Tiny pseudocode (unchanged idea, correct construction)

def build_ring(nodes, K, hash_fn):  # nodes: [(node_id, weight>=1), ...]
ring = []
for node_id, w in nodes:
for i in range(K * w):
pos = hash_fn(f"{node_id}:{i}") % (1 << 64)
ring.append((pos, node_id))
ring.sort(key=lambda x: x[0]) # one global sort → mixed order
return ring

def owner(key, ring, hash_fn):
p = hash_fn(key) % (1 << 64)
# binary search first ring[pos] >= p (wrap to 0 if past end)
...

Notes

  • Use a stable, uniform hash (xxHash/Murmur/SHA-256).
  • Weights: give bigger machines more pegs.
  • If you want the same guarantees without a ring, consider Rendezvous/HRW hashing—it naturally avoids aligned successors too.

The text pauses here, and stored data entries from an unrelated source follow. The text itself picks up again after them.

/-!
# [IUTchIV] Corollary 2.2 (ii), proof: the pointwise arithmetic on the `λ`-line

Mochizuki, *Inter-universal Teichmüller theory IV*, RIMS manuscript (Apr. 2020; = PRIMS **57** (2021)),
proof of Cor. 2.2 (ii), pp. 43–48. PROOF-ONLY companion of `Corollary22Legendre.lean` (no definitions):
the elementary facts about one point `λ ∈ U_X(F_tpd)` that the assembly of (ii) uses —

* `coe_badPlaces_subset_condSupport`: the places of potentially multiplicative reduction (poles of
  `j(λ)`) are places where `λ` meets `{0, 1, ∞}` (pp. 43, 48; the inequality "`log(𝔣^{F_tpd}) ≤
  log-cond_D(x_E)`" itself is `logCondAvoid_le_logCond` of `Corollary22PartIILemmas.lean`);
* `logQNotTwo_sub_logQAvoid_le`: "`(1/6)·log(q^{∤2}) − (1/6)·log(q) ≤ (1/6)·h^{1/2}·log(l)`" from (P3)
  (p. 47, "together with the computation of the discussion preceding (P5)": the two divisors differ at
  the places over `l`, where `h_v < h^{1/2}` and `Σ_{v∣l} f_v·log(l) ≤ [F:ℚ]·log(l)`);
* `exists_prime_P1_P2_P3_point`: the prime `l` of (P1), (P2), (P3) (p. 45) for the point, by
  instantiating the tree's `Cor22.PrimeChoiceData.exists_prime_P1_P2_P3` at the bad places of `λ`
  over `F_tpd` with `h_v = max(0, −ord_v j(λ))`, `f_v`, `p_v`, `[F_tpd:ℚ]·h = Σ_v h_v·f_v·log(p_v)`;
* `logQForall_le_of_core_exceptional`: `log(q^∀) ≤ 8` at the four `j`-invariants without core (their
  denominators are `5^3`, `3^4`, `1`, `1`), and `hasFinitelyManyPoints_inU_jInv_eq`: the points of
  `U_X` with a given rational `j`-invariant have finitely many points (roots of `2^8(λ²−λ+1)³ −
  q·λ²(λ−1)²`), i.e. the first enlargement of `Exc_d` (p. 43);
* `h_le_of_le_add_sqrt_mul_log`: the real-variable form of the (P5) exclusion (p. 46).

Companion of `Corollary22PartIILemmas.lean` (abc-iut-S3), which it imports for `dmod_le_degree`,
`mem_badPlaces_iff_ord_neg`, `logQAvoid_pair_eq_zero_of_not_condP5`, `logQForall_le_of_jInv_eq_div`,
`logCondAvoid_le_logCond` (revision 2: the duplicated declarations of revision 1 are removed/renamed so
that both modules can be imported together). Classical bookkeeping; TAKES NO SIDE on [IUTchIII] Cor.
3.12 (no Θ-data occur here).
-/

noncomputable section

namespace Literature.IUT.LogVolume

namespace Cor22

open NumberField IsDedekindDomain Literature.NumberTheory.DiophantineGeometry.GenEll Real Finset
open Polynomial

/-! ## Bad places lie in the support of the conductor -/

/-- If `λ` and `λ − 1` are units at `v`, then `j(λ) = 2^8(λ²−λ+1)³/(λ²(λ−1)²)` is integral at `v`.
[claim: Mochizuki2012, status: disputed] -/
theorem valuation_jInv_le_one {F : Type*} [Field F] [NumberField F] (v : HeightOneSpectrum (𝓞 F))
    {t : F} (h0 : v.valuation F t = 1) (h1 : v.valuation F (t - 1) = 1) :
    v.valuation F (jInv t) ≤ 1 := by
  have h2 : v.valuation F (2 : F) ≤ 1 := by
    have h := v.valuation_le_one (K := F) (2 : 𝓞 F)
    exact_mod_cast h
  have ht : v.valuation F t ≤ 1 := h0.le
  have ht2 : v.valuation F (t ^ 2) ≤ 1 := by
    rw [map_pow]; exact pow_le_one₀ zero_le ht
  have hq : v.valuation F (t ^ 2 - t + 1) ≤ 1 :=
    Valuation.map_add_le _ (Valuation.map_sub_le _ ht2 ht) (le_of_eq (map_one _))
  unfold jInv
  rw [map_div₀, map_mul, map_pow, map_pow, map_mul, map_pow, map_pow, h0, h1, one_pow, mul_one,
    div_one]
  exact mul_le_one' (pow_le_one₀ zero_le h2) (pow_le_one₀ zero_le hq)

5. The “Ohhh…” Moment: Consistent Hashing

Congratulations, you’ve basically discovered:

  • Consistent Hashing → deterministic key-to-range mapping.
  • Virtual Nodes → fancy term for “a node owns multiple scattered ranges.”

The “hash ring” people draw is just a prettier visualization of this:

  • Nodes (or virtual nodes) are points on the ring.
  • Keys land somewhere on the ring.
  • Each key goes to the next node clockwise.

6. Picking the Constant

One subtle detail:

What do we mod by?

  • In naive hashing, it was node_countbad.
  • In bucketized hashing, it’s a fixed constant (like 500 or 10,000).
  • Nodes can change, but your hash space doesn’t.

That’s why consistent hashing is called consistent:

  • Adding/removing nodes only shifts keys in those affected ranges.
  • Everything else stays consistent.

7. Bonus: Jump Consistent Hash

If you’re feeling fancy, check out Jump Consistent Hash (from Google):

  • No big slot table.
  • O(1) time to compute which node a key belongs to.
  • Still only remaps ~1/N keys when node count changes.

Takeaway

The whole point of consistent hashing is to break free from the naive thought:

“We’ll just mod by the number of nodes.”

Instead:

  • Use a fixed hash space (think “lots of tiny buckets”).
  • Each machine claims multiple buckets, scattered pseudo-randomly.
  • Buckets are implicit — we just store the end-points (integers). To route a key, you hash it, then look up the next largest integer; the machine that owns that integer is the winner.

That’s how you get scalable, fault-tolerant, load-balanced key distribution.